[Stored data entries]
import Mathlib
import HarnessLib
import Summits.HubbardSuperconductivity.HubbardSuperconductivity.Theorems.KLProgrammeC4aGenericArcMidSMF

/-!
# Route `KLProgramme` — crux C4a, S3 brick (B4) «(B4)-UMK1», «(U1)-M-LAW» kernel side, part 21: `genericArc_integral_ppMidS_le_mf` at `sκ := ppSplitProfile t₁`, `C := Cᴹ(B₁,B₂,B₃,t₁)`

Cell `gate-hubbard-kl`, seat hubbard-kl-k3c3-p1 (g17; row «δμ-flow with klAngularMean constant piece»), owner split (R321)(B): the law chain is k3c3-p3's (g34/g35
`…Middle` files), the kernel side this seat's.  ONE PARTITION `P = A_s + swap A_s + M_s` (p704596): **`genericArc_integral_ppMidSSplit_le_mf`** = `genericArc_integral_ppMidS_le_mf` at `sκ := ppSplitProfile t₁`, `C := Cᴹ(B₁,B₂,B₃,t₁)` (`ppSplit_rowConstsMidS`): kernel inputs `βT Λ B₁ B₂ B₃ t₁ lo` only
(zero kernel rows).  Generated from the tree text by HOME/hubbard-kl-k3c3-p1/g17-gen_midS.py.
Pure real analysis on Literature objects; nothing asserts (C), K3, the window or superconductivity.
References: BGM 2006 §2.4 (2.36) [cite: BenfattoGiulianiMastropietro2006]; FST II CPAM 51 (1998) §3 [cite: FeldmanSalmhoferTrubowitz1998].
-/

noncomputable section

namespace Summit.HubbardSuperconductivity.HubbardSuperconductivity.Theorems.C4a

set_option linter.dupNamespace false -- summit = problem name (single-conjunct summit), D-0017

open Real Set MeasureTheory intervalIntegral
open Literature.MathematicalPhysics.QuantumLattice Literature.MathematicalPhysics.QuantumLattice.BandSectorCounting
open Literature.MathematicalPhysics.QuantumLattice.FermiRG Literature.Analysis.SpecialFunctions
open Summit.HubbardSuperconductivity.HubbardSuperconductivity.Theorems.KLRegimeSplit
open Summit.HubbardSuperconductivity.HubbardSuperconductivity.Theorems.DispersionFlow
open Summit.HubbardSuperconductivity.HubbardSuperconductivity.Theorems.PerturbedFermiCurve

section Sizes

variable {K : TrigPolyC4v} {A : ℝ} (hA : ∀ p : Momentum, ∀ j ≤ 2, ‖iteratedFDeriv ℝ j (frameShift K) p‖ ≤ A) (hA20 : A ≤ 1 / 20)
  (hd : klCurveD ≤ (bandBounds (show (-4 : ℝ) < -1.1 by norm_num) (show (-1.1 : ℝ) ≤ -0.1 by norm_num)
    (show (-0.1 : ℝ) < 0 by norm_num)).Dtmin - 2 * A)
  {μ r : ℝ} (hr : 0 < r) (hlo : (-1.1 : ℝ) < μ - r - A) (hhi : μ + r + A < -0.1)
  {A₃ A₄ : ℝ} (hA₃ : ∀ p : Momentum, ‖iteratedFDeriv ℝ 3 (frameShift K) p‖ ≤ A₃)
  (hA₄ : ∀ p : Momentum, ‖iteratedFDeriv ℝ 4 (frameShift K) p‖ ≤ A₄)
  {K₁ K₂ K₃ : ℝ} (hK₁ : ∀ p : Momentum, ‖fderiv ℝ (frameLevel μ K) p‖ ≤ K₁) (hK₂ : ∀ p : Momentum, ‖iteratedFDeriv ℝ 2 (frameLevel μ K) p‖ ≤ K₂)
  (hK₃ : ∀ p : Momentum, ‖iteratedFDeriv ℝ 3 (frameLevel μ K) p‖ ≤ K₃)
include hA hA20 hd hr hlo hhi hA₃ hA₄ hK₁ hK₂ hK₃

Goal of the exercise :: Give the lines again, exactly as they stand, from the beginning of the data through the line with "crux C4a, S3".

Output of the task ::
import Mathlib
import HarnessLib
import Summits.HubbardSuperconductivity.HubbardSuperconductivity.Theorems.KLProgrammeC4aGenericArcMidSMF

/-!
# Route `KLProgramme` — crux C4a, S3 brick (B4) «(B4)-UMK1», «(U1)-M-LAW» kernel side, part 21: `genericArc_integral_ppMidS_le_mf` at `sκ := ppSplitProfile t₁`, `C := Cᴹ(B₁,B₂,B₃,t₁)`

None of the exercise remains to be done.